While you added an example of where this works, it is also easy to find an example where this does not work. The Kafka images are tightly coupled with the operator version and there is currently no intention to keep them somehow compatible across releases. While it might sometimes work, it might not work otherwise.

Do you as a user really want to rely on this? It is a trap into which one can easily fall. One day you will need to upgrade the operator because of a bug or a CVE but it will suddenly not work anymore because the images changed. So you will either need to go through lengthy process to upgrade Kafka version ASAP. Or you will need to rebuild from the source to fix it.
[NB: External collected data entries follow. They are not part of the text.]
/-- The cell integrand is continuous. [cite: IwaniecKowalski2004, §14.2 (proof of Lemma 14.2)] -/
private theorem continuous_modeIntegrand' (s A B : ℝ) {y : ℝ} (hy : 0 < y) :
    Continuous (modeIntegrand s A B y) := continuous_modeIntegrand s A B hy

/-- The cell integrand is integrable for `s ≥ 0`, `A ≥ 0`: `‖·‖ ≤ y^{−2s}(w²+y²)⁻¹`.
[cite: IwaniecKowalski2004, §14.2 (proof of Lemma 14.2)] -/
private theorem integrable_modeIntegrand {s A y : ℝ} (hs : 0 ≤ s) (hA : 0 ≤ A) (hy : 0 < y) (B : ℝ) :
    Integrable (modeIntegrand s A B y) := by
  refine Integrable.mono' ((Literature.Analysis.SpecialFunctions.integrable_inv_sq_add_sq_of_ne_zero'
    hy.ne').const_mul (y ^ (-(2 * s)))) (continuous_modeIntegrand' s A B hy).aestronglyMeasurable
    (Eventually.of_forall fun w ↦ ?_)
  have hWim : 0 < ((w : ℂ) + y * I).im := by simp [hy]
  have hnorm : ‖(w : ℂ) + y * I‖ ^ 2 = w ^ 2 + y ^ 2 := by
    rw [Complex.sq_norm, Complex.normSq_add_mul_I]
  have hyle : y ≤ ‖(w : ℂ) + y * I‖ := by simpa using Complex.im_le_norm ((w : ℂ) + y * I)
  have h1 : ‖(((w : ℂ) + y * I) ^ 2)⁻¹‖ = (w ^ 2 + y ^ 2)⁻¹ := by rw [norm_inv, norm_pow, hnorm]
  have h2 : ‖(((‖(w : ℂ) + y * I‖ ^ (-(2 * s)) : ℝ) : ℂ))‖ ≤ y ^ (-(2 * s)) := by
    rw [Complex.norm_real, Real.norm_of_nonneg (Real.rpow_nonneg (norm_nonneg _) _)]
    exact Real.rpow_le_rpow_of_nonpos hy hyle (by linarith)
  have h3 : ‖cexp (2 * π * I * (-(A : ℂ) / ((w : ℂ) + y * I) - B * w))‖ ≤ 1 := by
    have hsplit : cexp (2 * π * I * (-(A : ℂ) / ((w : ℂ) + y * I) - B * w)) =
        cexp (2 * π * I * (-(A : ℂ) / ((w : ℂ) + y * I))) * cexp (((-(2 * π * B * w)) : ℝ) * I) := by
      rw [← Complex.exp_add]; congr 1; push_cast; ring
    rw [hsplit, norm_mul, Complex.norm_exp_ofReal_mul_I, mul_one, Complex.norm_exp, Real.exp_le_one_iff]
    have him : (-(A : ℂ) / ((w : ℂ) + y * I)).im = A * ((w : ℂ) + y * I).im / Complex.normSq ((w : ℂ) + y * I) := by
      rw [Complex.div_im]; simp; ring
    have hre : (2 * π * I * (-(A : ℂ) / ((w : ℂ) + y * I))).re = -(2 * π) * (-(A : ℂ) / ((w : ℂ) + y * I)).im := by
      simp [Complex.mul_re]
    rw [hre, him]
    have hn : 0 < Complex.normSq ((w : ℂ) + y * I) := Complex.normSq_pos.mpr (by
      intro h; rw [h] at hWim; simp at hWim)
    have : 0 ≤ A * ((w : ℂ) + y * I).im / Complex.normSq ((w : ℂ) + y * I) := by positivity
    nlinarith [Real.pi_pos]
  unfold modeIntegrand
  rw [norm_mul, norm_mul, h1]
  calc (w ^ 2 + y ^ 2)⁻¹ * ‖(((‖(w : ℂ) + y * I‖ ^ (-(2 * s)) : ℝ) : ℂ))‖ *
        ‖cexp (2 * π * I * (-(A : ℂ) / ((w : ℂ) + y * I) - B * w))‖
      ≤ (w ^ 2 + y ^ 2)⁻¹ * y ^ (-(2 * s)) * 1 := by gcongr
    _ = y ^ (-(2 * s)) * (w ^ 2 + y ^ 2)⁻¹ := by ring

/-- **The integral over `ℝ` of one row with `c > 0`**:
`∫_ℝ term_v(t+iy) e(−nt) dt = (c²)⁻¹ c^{−2s} e((ma+nd)/c) · I_s(m/c², n; y)`, with the integrand
integrable. [cite: IwaniecKowalski2004, §14.2 (proof of Lemma 14.2)] -/
theorem integral_poincareTerm_mul_cexp (m : ℕ) {s : ℝ} (hs : 0 ≤ s) (n : ℤ) {y : ℝ} (hy : 0 < y)
    (v : Row N) (hc : 0 < v.1 0) :
    Integrable (fun t : ℝ ↦ poincareTerm N m s v (UpperHalfPlane.ofComplex ((t : ℂ) + y * I)) *
      cexp (-(2 * π * I * n * t))) ∧
    ∫ t : ℝ, poincareTerm N m s v (UpperHalfPlane.ofComplex ((t : ℂ) + y * I)) *
        cexp (-(2 * π * I * n * t)) =
      rowPhase N m s n v * modeIntegral s ((m : ℝ) / ((v.1 0 : ℤ) : ℝ) ^ 2) n y := by
  have hA : 0 ≤ (m : ℝ) / ((v.1 0 : ℤ) : ℝ) ^ 2 := by positivity
  have hG := integrable_modeIntegrand hs hA hy n
  set δ : ℝ := ((v.1 1 : ℤ) : ℝ) / ((v.1 0 : ℤ) : ℝ) with hδ
  have hpt : (fun t : ℝ ↦ poincareTerm N m s v (UpperHalfPlane.ofComplex ((t : ℂ) + y * I)) *
      cexp (-(2 * π * I * n * t))) =
      fun t : ℝ ↦ rowPhase N m s n v * modeIntegrand s ((m : ℝ) / ((v.1 0 : ℤ) : ℝ) ^ 2) n y (t + δ) :=
    funext fun t ↦ poincareTerm_hp_mul_cexp m s n hy v hc t
  rw [hpt]
  refine ⟨(hG.comp_add_right δ).const_mul _, ?_⟩
  rw [integral_const_mul, modeIntegral_eq]
  congr 1
  exact integral_add_right_eq_self (μ := volume) (fun w ↦ modeIntegrand s ((m : ℝ) / ((v.1 0 : ℤ) : ℝ) ^ 2) n y w) δ

/-! ## Unfolding the classes `d = d₀ + cℓ` -/

/-- The unfolding `Σ_{ℓ ∈ ℤ} ∫₀¹ F(x + ℓ) dx = ∫_ℝ F` for an integrable `F` (the tree's
`Fuchsian.hasSum_intervalIntegral_comp_add_int`, re-proved here to keep the imports light). [folklore] -/
private theorem hasSum_intervalIntegral_comp_add_int' {F : ℝ → ℂ} (hF : Integrable F) :
    HasSum (fun k : ℤ ↦ ∫ x in (0 : ℝ)..1, F (x + k)) (∫ t : ℝ, F t) := by
  have hU : (⋃ k : ℤ, Ioc ((0 : ℝ) + k) (0 + k + 1)) = univ := iUnion_Ioc_add_intCast (0 : ℝ)
  have hdisj : Pairwise (Function.onFun Disjoint fun k : ℤ ↦ Ioc ((0 : ℝ) + k) (0 + k + 1)) :=
    pairwise_disjoint_Ioc_add_intCast (0 : ℝ)
  have h := hasSum_integral_iUnion (fun k : ℤ ↦ measurableSet_Ioc) hdisj (by rw [hU]; exact hF.integrableOn)
  rw [hU, Measure.restrict_univ] at h
  refine h.congr_fun fun k ↦ ?_
  simp only [zero_add]
  rw [intervalIntegral.integral_comp_add_right (fun t ↦ F t) (k : ℝ), zero_add, add_comm,
    intervalIntegral.integral_of_le (by linarith : (k : ℝ) ≤ k + 1)]

/-- **Unfolding one class**: for `c = N(r+1)` and a unit `u` mod `c`,
`Σ_{ℓ ∈ ℤ} rowMode (c, d₀ + cℓ) = ∫_ℝ term_{(c,d₀)}(t+iy) e(−nt) dt = rowPhase (c,d₀) · I_s(m/c², n; y)`.
[cite: IwaniecKowalski2004, §14.2 (proof of Lemma 14.2)] -/
theorem hasSum_rowMode_classRow [NeZero N] (m : ℕ) {s : ℝ} (hs : 0 ≤ s) (n : ℤ) {y : ℝ} (hy : 0 < y)
    (r : ℕ) (u : (ZMod (cMod N r))ˣ) :
    HasSum (fun ℓ : ℤ ↦ rowMode N m s n y (classRow N r u ℓ))
      (rowPhase N m s n (classRow N r u 0) *
        modeIntegral s ((m : ℝ) / (((classRow N r u 0).1 0 : ℤ) : ℝ) ^ 2) n y) := by
  obtain ⟨hint, hval⟩ := integral_poincareTerm_mul_cexp m hs n hy (classRow N r u 0)
    (classRow_apply_zero_pos r u 0)
  rw [← hval]
  have h := hasSum_intervalIntegral_comp_add_int' hint
  refine h.congr_fun fun ℓ ↦ ?_
  rw [rowMode_eq m s n hy]
  refine intervalIntegral.integral_congr fun x _ ↦ ?_
  rw [ofComplex_eq_hp _ hy, poincareTerm_classRow, vadd_hp]
  congr 1
  rw [show (-(2 * π * I * n * ((x + ℓ : ℝ) : ℂ)) : ℂ) = -(2 * π * I * n * x) + ((-(n * ℓ) : ℤ) : ℂ) * (2 * π * I)
    by push_cast; ring, Complex.exp_add, Complex.exp_int_mul_two_pi_mul_I, mul_one]

/-! ## The Kloosterman sum -/

/-- **The phases of the classes mod `c` add up to the Kloosterman sum**:
`Σ_{u ∈ (ℤ/cℤ)ˣ} rowPhase (c, d₀(u)) = (c²)⁻¹ c^{−2s} S(m, n; c)` (`a = d₀⁻¹ (mod c)`).
[cite: IwaniecKowalski2004, §14.2 (proof of Lemma 14.2)] [cite: Iwaniec2002, §2.5 (2.23)] -/
theorem sum_rowPhase_eq [NeZero N] (m : ℕ) (s : ℝ) (n : ℤ) (r : ℕ) :
    ∑ u : (ZMod (cMod N r))ˣ, rowPhase N m s n (classRow N r u 0) =
      haveI := neZero_cMod N r
      (((cMod N r : ℕ) : ℂ) ^ 2)⁻¹ * ((((cMod N r : ℕ) : ℝ) ^ (-(2 * s)) : ℝ) : ℂ) *
        kloostermanSum (cMod N r) ((m : ℤ) : ZMod (cMod N r)) ((n : ℤ) : ZMod (cMod N r)) := by
  classical
  haveI := neZero_cMod N r
  -- each phase is `(c²)⁻¹ c^{-2s} χ(m u⁻¹ + n u)`
  have hterm : ∀ u : (ZMod (cMod N r))ˣ, rowPhase N m s n (classRow N r u 0) =
      (((cMod N r : ℕ) : ℂ) ^ 2)⁻¹ * ((((cMod N r : ℕ) : ℝ) ^ (-(2 * s)) : ℝ) : ℂ) *
        ZMod.stdAddChar (((m : ℤ) : ZMod (cMod N r)) * ((u⁻¹ : (ZMod (cMod N r))ˣ) : ZMod (cMod N r)) +
          ((n : ℤ) : ZMod (cMod N r)) * (u : ZMod (cMod N r))) := by
    intro u
    unfold rowPhase
    simp only [classRow_apply_zero, classRow_apply_one, mul_zero, add_zero]
    rw [show ((((cMod N r : ℕ) : ℤ) : ℂ)) = ((cMod N r : ℕ) : ℂ) by push_cast; ring,
      show ((((cMod N r : ℕ) : ℤ) : ℝ)) = ((cMod N r : ℕ) : ℝ) by push_cast; ring]
    congr 1
    -- the character: `a = u⁻¹` and `d₀ = u` in `ℤ/cℤ`
    have hmul : (u : ZMod (cMod N r)) *
        ((rowMatrix (classRow N r u 0).1 (classRow N r u 0).2.1 0 0 : ℤ) : ZMod (cMod N r)) = 1 := by
      rw [mul_comm]; exact rowMatrix_zero_zero_mul_val r u
    have ha : ((rowMatrix (classRow N r u 0).1 (classRow N r u 0).2.1 0 0 : ℤ) : ZMod (cMod N r)) =
        ((u⁻¹ : (ZMod (cMod N r))ˣ) : ZMod (cMod N r)) := by
      rw [← ZMod.inv_coe_unit, ZMod.inv_eq_of_mul_eq_one _ _ _ hmul]
    have hcast : (((m : ℤ) * rowMatrix (classRow N r u 0).1 (classRow N r u 0).2.1 0 0 +
        n * ((u : ZMod (cMod N r)).val : ℤ) : ℤ) : ZMod (cMod N r)) =
        ((m : ℤ) : ZMod (cMod N r)) * ((u⁻¹ : (ZMod (cMod N r))ˣ) : ZMod (cMod N r)) +
          ((n : ℤ) : ZMod (cMod N r)) * (u : ZMod (cMod N r)) := by
      push_cast
      rw [ha, ZMod.natCast_zmod_val]
    rw [← hcast, ZMod.stdAddChar_coe]
  rw [Finset.sum_congr rfl fun u _ ↦ hterm u, ← Finset.mul_sum]
  congr 1
  -- reindex the Kloosterman sum by `x = u⁻¹`
  unfold kloostermanSum
  rw [← Finset.sum_filter]
  have hmap : (Finset.univ.filter fun x : ZMod (cMod N r) ↦ IsUnit x) =
      Finset.univ.map ⟨(fun u : (ZMod (cMod N r))ˣ ↦ (u : ZMod (cMod N r))), Units.val_injective⟩ := by
    ext x
    simp only [Finset.mem_filter, Finset.mem_univ, true_and, Finset.mem_map, Function.Embedding.coeFn_mk]
    constructor
    · rintro ⟨u, rfl⟩; exact ⟨u, rfl⟩
    · rintro ⟨u, rfl⟩; exact u.isUnit
  rw [hmap, Finset.sum_map]
  simp only [Function.Embedding.coeFn_mk]
  refine Fintype.sum_equiv (Equiv.inv (ZMod (cMod N r))ˣ) _ _ fun u ↦ ?_
  simp only [Equiv.inv_apply]
  rw [ZMod.inv_coe_unit, inv_inv]

/-! ## Absolute convergence of the cell series for every `s ≥ 0` -/

/-- **The `r`-series of cells converges absolutely for every `s ≥ 0`** (Weil majorant times the
`e^{−π|n|y}` bound of the cell integral). [cite: IwaniecKowalski2004, §14.2 (proof of Lemma 14.2)] -/
theorem summable_norm_cellTerm_of_nonneg [NeZero N] {m : ℕ} (hm : 1 ≤ m) {s : ℝ} (hs : 0 ≤ s) (n : ℤ)
    {y : ℝ} (hy : 0 < y) : Summable fun r : ℕ ↦ ‖cellTerm N m s n y r‖ := by
  set K : ℝ := 2 * π / y * (y / 2) ^ (-(2 * s)) * Real.exp (-(π * |(n : ℝ)| * y)) with hK
  refine ((summable_cellMajorant N m).mul_right K).of_nonneg_of_le (fun _ ↦ norm_nonneg _) fun r ↦ ?_
  rcases eq_or_ne r 0 with rfl | hr
  · simp [cellMajorant]
  rw [cellTerm_of_ne_zero m s n y hr, norm_mul]
  have hA : 0 ≤ (m : ℝ) / ((N * r : ℕ) : ℝ) ^ 2 := by positivity
  exact mul_le_mul (norm_cell_arith_le hm hs n hr) (norm_modeIntegral_le hs hA hy _) (norm_nonneg _)
    (cellMajorant_nonneg m r)

/-! ## The Fourier modes (T2) -/

/-- **T2 of the I1 skeleton `poincare_hecke` (`stub_heckeFourierModes : HeckeFourierModes`), PROVED.**
For `N, m ≥ 1`, `s > 0`, `n ∈ ℤ`, `y > 0`: the `r`-series of cells converges absolutely and
`∫₀¹ P_m(x+iy, s) e(−nx) dx = δ_{mn} e^{−2πmy} + Σ_{r ≥ 1} (Nr)^{−2−2s} S(m,n;Nr) I_s(m/(Nr)², n; y)`
(termwise integration of the row sum; rows `±(0,1)`; unfolding of the classes `d = d₀ + cℓ`; the
shift `t ↦ t − d₀/c`; Kloosterman sums). [cite: IwaniecKowalski2004, Lemma 14.2 (proof, k = 2 with Hecke's factor)] -/
theorem heckeFourierModes :
    ∀ (N : ℕ) [NeZero N] (m : ℕ), 1 ≤ m → ∀ (s : ℝ), 0 < s → ∀ (n : ℤ) (y : ℝ), 0 < y →
      Summable (fun r : ℕ ↦ ‖cellTerm N m s n y r‖) ∧
      ∫ x in (0 : ℝ)..1, poincareHecke N m s (UpperHalfPlane.ofComplex ((x : ℂ) + y * I)) *
          cexp (-(2 * π * I * n * x)) =
        (if n = (m : ℤ) then cexp (-(2 * π * m * y)) else 0) + ∑' r : ℕ, cellTerm N m s n y r := by
  intro N _ m hm s hs n y hy
  refine ⟨summable_norm_cellTerm_of_nonneg hm hs.le n hy, ?_⟩
  -- termwise integration and regrouping of the rows
  have hmain := (hasSum_rowMode (N := N) m hs n hy).tsum_eq
  rw [← hmain, tsum_mul_left,
    tsum_row_eq (summable_norm_rowMode m hs n hy) (rowMode_negRow m s n y),
    rowMode_of_apply_zero_eq_zero m s n hy rowZeroPos rfl,
    rowMode_of_apply_zero_eq_zero m s n hy rowZeroNeg rfl]
  -- each class: unfolding, shift, Kloosterman
  have hclass : ∀ r : ℕ, ∑ u : (ZMod (cMod N r))ˣ, ∑' ℓ : ℤ, rowMode N m s n y (classRow N r u ℓ) =
      cellTerm N m s n y (r + 1) := by
    intro r
    haveI := neZero_cMod N r
    have hℓ : ∀ u : (ZMod (cMod N r))ˣ, ∑' ℓ : ℤ, rowMode N m s n y (classRow N r u ℓ) =
        rowPhase N m s n (classRow N r u 0) *
          modeIntegral s ((m : ℝ) / ((cMod N r : ℕ) : ℝ) ^ 2) n y := fun u ↦ by
      rw [(hasSum_rowMode_classRow m hs.le n hy r u).tsum_eq, classRow_apply_zero, Int.cast_natCast]
    simp_rw [hℓ]
    rw [← Finset.sum_mul, sum_rowPhase_eq, cellTerm_of_ne_zero m s n y (Nat.succ_ne_zero r)]
  simp_rw [hclass]
  rw [(summable_norm_cellTerm_of_nonneg hm hs.le n hy).of_norm.tsum_eq_zero_add, cellTerm_zero, zero_add]
  ring

end Literature.NumberTheory.ModularForms.PoincareWeightTwo

end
I have strong doubts about the sustainability of this, as you are either at a huge risk, or you anyway need to have the skills to rebuild Strimzi from source to be safe.

  1. Validation of the kafka config Config models generated during the build are used to validate the values specified by the user for the kafka config params and are also used to determine when dynamic config updates are possible. The config model will be missing for any unsupported versions. I can see a few options here:
    • Allow additional config files be provided for the additional versions to be supported. This can also be supported using config map using config model generated in previous version builds. This will result in the same level of functionality as today.
    • Dont validate or perform dynamic reconfig where the config model is not found for the version in use, with a warning issued
    • Use the closest version of the config model where an exact match cannot be found with a warning issued

The proposal surely would need to have more details how this would be achieved.


Aside from that:


Out of curiosity ... have you tried to simply configure a different Kafka image? E.g. run Strimzi 0.43.0, let the operator think that it is running Kafka 3.7.0, but configure it to use container image quay.io/strimzi/kafka:0.42.0-kafka-3.6.2 with 3.6.2? I think this is pretty much the same what you are suggesting (and will work or not work equally randomly) without the need to change anything.